-- ACTIVITY --
The required answer is the count of lines in the records that contain "MvPolynomial", with no other text.

[Opening DATA EXTRACTS section]

import Summits.Schanuel.Schanuel.Theorems.RootDecomp1KTwoBaseCell04

/-!
# RootDecomp1KTwoBaseCell — lens 1, generation 36 «TWO-BASE WALL CELL of 33364» (RootDecomp1KTwoBaseCell.lean f6aad3c3…, 1847 l) — continuation (RootDecomp1KTwoBaseCell05): §5 named forms of the engine, suppliers, Schanuel's bound on the multi-base cells (`sb_threeBaseCell_pi`, `weights_b23_injective`, `wt_b24_not_injective`)

(lens-1 g36 `RootDecomp1KTwoBaseCell.lean`, sha256 f6aad3c3…cd39, own farm rc 0 · 0 sorry · axioms std; critic VERDICT STATUS L1729 PORT GO LOW;
port by census-1 gen 15 in nine parts `RootDecomp1KTwoBaseCell01`–`09` — see the PORT NOTE of part 01; `--supports stmt-Schanuel-33364`; rung 0.)
-/

noncomputable section

open Complex IntermediateField Polynomial
open Summit.Schanuel.Schanuel.Theorems.RootDecomp1KHyper
open Summit.Schanuel.Schanuel.Theorems.RootDecomp1KHyper.HyperCell
open Summit.Schanuel.Schanuel.Theorems.RootDecomp1KGeneric
open Summit.Schanuel.Schanuel.Theorems.RootDecomp1KRelLiouvilleCell
open Summit.Schanuel.Schanuel.Theorems.RootDecomp1KLogLogCell (LogLogLiouville logLogLiouville_of_logSqLiouville
  logLogLiouville_of_logHyperLiouville logLogLiouville_of_hyperLiouville)

namespace Summit.Schanuel.Schanuel.Theorems.RootDecomp1KTwoBaseCell

open LiouvilleNumber
open scoped Nat

/-! ## §5  The named forms of the engine, suppliers, and Schanuel's bound on the multi-base cells -/

section Suppliers
open LiouvilleNumber
open scoped Nat

variable {k n : ℕ}

/-- **(L)** the lacunary non-vanishing lemma under the critic's name: ANY degree, NO minimality / irreducibility
hypothesis on `q` (the load-bearing delta against the Adams / Bundschuh–Wylegala criteria). -/
theorem lacunary_eval_ne_zero_eventually {b : Fin k → ℕ} (hb : ∀ i, 2 ≤ b i)
    (hinj : Function.Injective fun m : Fin k →₀ ℕ => ∏ i, b i ^ m i) (q : MvPolynomial (Fin k) ℝ)
    (hq : q ≠ 0) :
    ∃ N₀ : ℕ, ∀ N ≥ N₀, MvPolynomial.eval (fun i => partialSum (b i : ℝ) N) q ≠ 0 :=
  eventually_eval_partialSum_ne_zero hb hinj hq

/-- `Sum.elim u v ∘ finSumFinEquiv⁻¹ = Fin.append u v`. -/
private theorem sumElim_comp_finSumFinEquiv_symm {α : Type*} (u : Fin k → α) (v : Fin n → α) :
    Sum.elim u v ∘ finSumFinEquiv.symm = Fin.append u v := by
  funext x
  refine Fin.addCases (fun i => ?_) (fun j => ?_) x
  · simp [finSumFinEquiv_symm_apply_castAdd, Fin.append_left]
  · simp [finSumFinEquiv_symm_apply_natAdd, Fin.append_right]

/-- **(X)** the engine in `Fin.append` form: `MvPolyMeasure θ` (tree class, FQ
`Summit.Schanuel.Schanuel.Theorems.RootDecomp1KHyper.MvPolyMeasure`) and injective weights give
`AlgebraicIndependent ℚ (ℓ_{b_1}, …, ℓ_{b_k}, θ)`. -/
theorem algebraicIndependent_lacunary_append {b : Fin k → ℕ} {θ : Fin n → ℂ}
    (hθ : Summit.Schanuel.Schanuel.Theorems.RootDecomp1KHyper.MvPolyMeasure θ) (hb : ∀ i, 2 ≤ b i)
    (hinj : Function.Injective fun m : Fin k →₀ ℕ => ∏ i, b i ^ m i) :
    AlgebraicIndependent ℚ (Fin.append (fun i => ((liouvilleNumber (b i) : ℝ) : ℂ)) θ) := by
  rw [← sumElim_comp_finSumFinEquiv_symm]
  exact (algebraicIndependent_liouville_of_mvPolyMeasure hb hinj hθ).comp _ finSumFinEquiv.symm.injective

/-- CONTROL FACT: multiplicatively dependent bases `(2, 4)` have NON-injective weights (`2² = 4¹`), so the
engine's hypothesis `hinj` genuinely excludes them. -/
theorem wt_b24_not_injective : ¬ Function.Injective (wt ![2, 4]) := by
  intro h
  have h1 : wt ![2, 4] (Finsupp.single 0 2) = wt ![2, 4] (Finsupp.single 1 1) := by
    simp [wt, Finsupp.single_apply]
  have h2 := Finsupp.ext_iff.mp (h h1) 0
  simp at h2

/-- The same in the raw form of the cell theorems' hypothesis `hinj`. -/
theorem weights_b24_not_injective :
    ¬ Function.Injective (fun m : Fin 2 →₀ ℕ => ∏ i, (![2, 4] : Fin 2 → ℕ) i ^ m i) :=
  wt_b24_not_injective

/-- … whereas the engine's hypotheses HOLD for `(2, 3)` and `(2, 3, 5)`. -/
theorem weights_b23_injective :
    Function.Injective (fun m : Fin 2 →₀ ℕ => ∏ i, (![2, 3] : Fin 2 → ℕ) i ^ m i) :=
  wt_b23_injective

/-- The bases `(2, 3, 5)`. -/
def b235 : Fin 3 → ℕ := ![2, 3, 5]

/-- The bases `(2, 3, 5)` are `≥ 2`. -/
theorem two_le_b235 : ∀ i, 2 ≤ b235 i := by
  intro i; fin_cases i <;> simp [b235]

/-- The bases `(2, 3, 5)` are pairwise coprime. -/
theorem b235_pairwise_coprime : ∀ i j : Fin 3, i ≠ j → Nat.Coprime (b235 i) (b235 j) := by
  decide

/-- Monomial weights for the bases `(2, 3, 5)` are injective. -/
theorem wt_b235_injective : Function.Injective (wt b235) :=
  wt_injective_of_pairwise_coprime two_le_b235 b235_pairwise_coprime

/-- **Schanuel's bound on the multi-base cell `(1, ℓ_{b_1}, …, ℓ_{b_k})`, e-version** (mod `hNW : NWMeasure` BY
NAME; `e = exp 1` is the `θ` of the engine, its measure `polyMeasure_exp_one_of_NW hNW` →
`mvPolyMeasure_one_of_polyMeasure`, tree). -/
theorem sb_multiBaseCell (hNW : NWMeasure) {b : Fin k → ℕ} (hb : ∀ i, 2 ≤ b i)
    (hinj : Function.Injective fun m : Fin k →₀ ℕ => ∏ i, b i ^ m i) :
    SB (k + 1) (Fin.cons (1 : ℂ) (fun i => ((liouvilleNumber (b i) : ℝ) : ℂ))) := by
  have hai := algebraicIndependent_liouville_of_mvPolyMeasure hb hinj
    (mvPolyMeasure_one_of_polyMeasure (polyMeasure_exp_one_of_NW hNW))
  refine sb_of_algebraicIndependent hai (by simp) ?_
  intro x
  rcases x with i | j
  · simp only [Sum.elim_inl]
    exact subset_adjoin ℚ _ (Or.inl (Or.inl ⟨i.succ, by simp⟩))
  · simp only [Sum.elim_inr]
    refine subset_adjoin ℚ _ (Or.inl (Or.inr ⟨0, ?_⟩))
    fin_cases j
    simp

/-- **Schanuel's bound on the multi-base cell, π-version `(π, πℓ_{b_1}, …, πℓ_{b_k})` — HYPOTHESIS-FREE**
(`θ = π`, tree-proved `polyMeasure_pi`; `ℓ_{b_i} = z_{i+1}/z_0`). -/
theorem sb_multiBaseCell_pi {b : Fin k → ℕ} (hb : ∀ i, 2 ≤ b i)
    (hinj : Function.Injective fun m : Fin k →₀ ℕ => ∏ i, b i ^ m i) :
    SB (k + 1) (Fin.cons (Real.pi : ℂ) (fun i => (Real.pi : ℂ) * ((liouvilleNumber (b i) : ℝ) : ℂ))) := by
  set z : Fin (k + 1) → ℂ :=
    Fin.cons (Real.pi : ℂ) (fun i => (Real.pi : ℂ) * ((liouvilleNumber (b i) : ℝ) : ℂ)) with hz
  have hπ0 : (Real.pi : ℂ) ≠ 0 := by exact_mod_cast Real.pi_ne_zero
  have hz0 : z 0 ∈ adjoin ℚ (SFset z ∪ {I}) := subset_adjoin ℚ _ (Or.inl (Or.inl ⟨0, rfl⟩))
  have hzs : ∀ i : Fin k, z i.succ ∈ adjoin ℚ (SFset z ∪ {I}) := fun i =>
    subset_adjoin ℚ _ (Or.inl (Or.inl ⟨i.succ, rfl⟩))
  have ez0 : z 0 = (Real.pi : ℂ) := by simp [hz]
  have ezs : ∀ i : Fin k, z i.succ = (Real.pi : ℂ) * ((liouvilleNumber (b i) : ℝ) : ℂ) := fun i => by
    simp [hz]
  have hai := algebraicIndependent_liouville_of_mvPolyMeasure hb hinj
    (mvPolyMeasure_one_of_polyMeasure polyMeasure_pi)
  refine sb_of_algebraicIndependent hai (by simp) ?_
  intro x
  rcases x with i | j
  · simp only [Sum.elim_inl]
    have e : ((liouvilleNumber (b i) : ℝ) : ℂ) = z i.succ / z 0 := by
      rw [ezs, ez0, mul_div_cancel_left₀ _ hπ0]
    rw [e]; exact div_mem (hzs i) hz0
  · simp only [Sum.elim_inr]
    have e : (![(Real.pi : ℂ)] : Fin 1 → ℂ) j = z 0 := by fin_cases j; simp [ez0]
    rw [e]; exact hz0

/-- **Schanuel's bound on the TWO-BASE WALL CELL `(1, ℓ₂, ℓ₃)`** (mod `hNW` only). -/
theorem sb_twoBaseCell (hNW : NWMeasure) :
    SB 3 ![(1 : ℂ), ((liouvilleNumber 2 : ℝ) : ℂ), ((liouvilleNumber 3 : ℝ) : ℂ)] := by
  have e : (Fin.cons (1 : ℂ) (fun i => ((liouvilleNumber (b23 i) : ℝ) : ℂ)) : Fin 3 → ℂ) =
      ![(1 : ℂ), ((liouvilleNumber 2 : ℝ) : ℂ), ((liouvilleNumber 3 : ℝ) : ℂ)] := by
    funext i
    refine Fin.cases ?_ (fun j => ?_) i
    · simp
    · simp only [Fin.cons_succ, Matrix.cons_val_succ]
      fin_cases j <;> simp [b23]
  have h := sb_multiBaseCell hNW two_le_b23 wt_b23_injective
  rw [e] at h
  exact h

/-- **Schanuel's bound on the π-twin `(π, πℓ₂, πℓ₃)` — HYPOTHESIS-FREE.** -/
theorem sb_twoBaseCell_pi :
    SB 3 ![(Real.pi : ℂ), (Real.pi : ℂ) * ((liouvilleNumber 2 : ℝ) : ℂ),
      (Real.pi : ℂ) * ((liouvilleNumber 3 : ℝ) : ℂ)] := by
  have e : (Fin.cons (Real.pi : ℂ) (fun i => (Real.pi : ℂ) * ((liouvilleNumber (b23 i) : ℝ) : ℂ)) :
      Fin 3 → ℂ) = ![(Real.pi : ℂ), (Real.pi : ℂ) * ((liouvilleNumber 2 : ℝ) : ℂ),
        (Real.pi : ℂ) * ((liouvilleNumber 3 : ℝ) : ℂ)] := by
    funext i
    refine Fin.cases ?_ (fun j => ?_) i
    · simp
    · simp only [Fin.cons_succ, Matrix.cons_val_succ]
      fin_cases j <;> simp [b23]
  have h := sb_multiBaseCell_pi two_le_b23 wt_b23_injective
  rw [e] at h
  exact h

/-- **Schanuel's bound on the THREE-BASE cell `(π, πℓ₂, πℓ₃, πℓ₅)` — HYPOTHESIS-FREE** (a `k ≥ 3` instance). -/
theorem sb_threeBaseCell_pi :
    SB 4 ![(Real.pi : ℂ), (Real.pi : ℂ) * ((liouvilleNumber 2 : ℝ) : ℂ),
      (Real.pi : ℂ) * ((liouvilleNumber 3 : ℝ) : ℂ), (Real.pi : ℂ) * ((liouvilleNumber 5 : ℝ) : ℂ)] := by
  have e : (Fin.cons (Real.pi : ℂ) (fun i => (Real.pi : ℂ) * ((liouvilleNumber (b235 i) : ℝ) : ℂ)) :
      Fin 4 → ℂ) = ![(Real.pi : ℂ), (Real.pi : ℂ) * ((liouvilleNumber 2 : ℝ) : ℂ),
        (Real.pi : ℂ) * ((liouvilleNumber 3 : ℝ) : ℂ), (Real.pi : ℂ) * ((liouvilleNumber 5 : ℝ) : ℂ)] := by
    funext i
    refine Fin.cases ?_ (fun j => ?_) i
    · simp
    · simp only [Fin.cons_succ, Matrix.cons_val_succ]
      fin_cases j <;> simp [b235]
  have h := sb_multiBaseCell_pi two_le_b235 wt_b235_injective
  rw [e] at h
  exact h

end Suppliers

end Summit.Schanuel.Schanuel.Theorems.RootDecomp1KTwoBaseCell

[Closing DATA EXTRACTS section]

-- REPLY TO THE EXERCISE --
2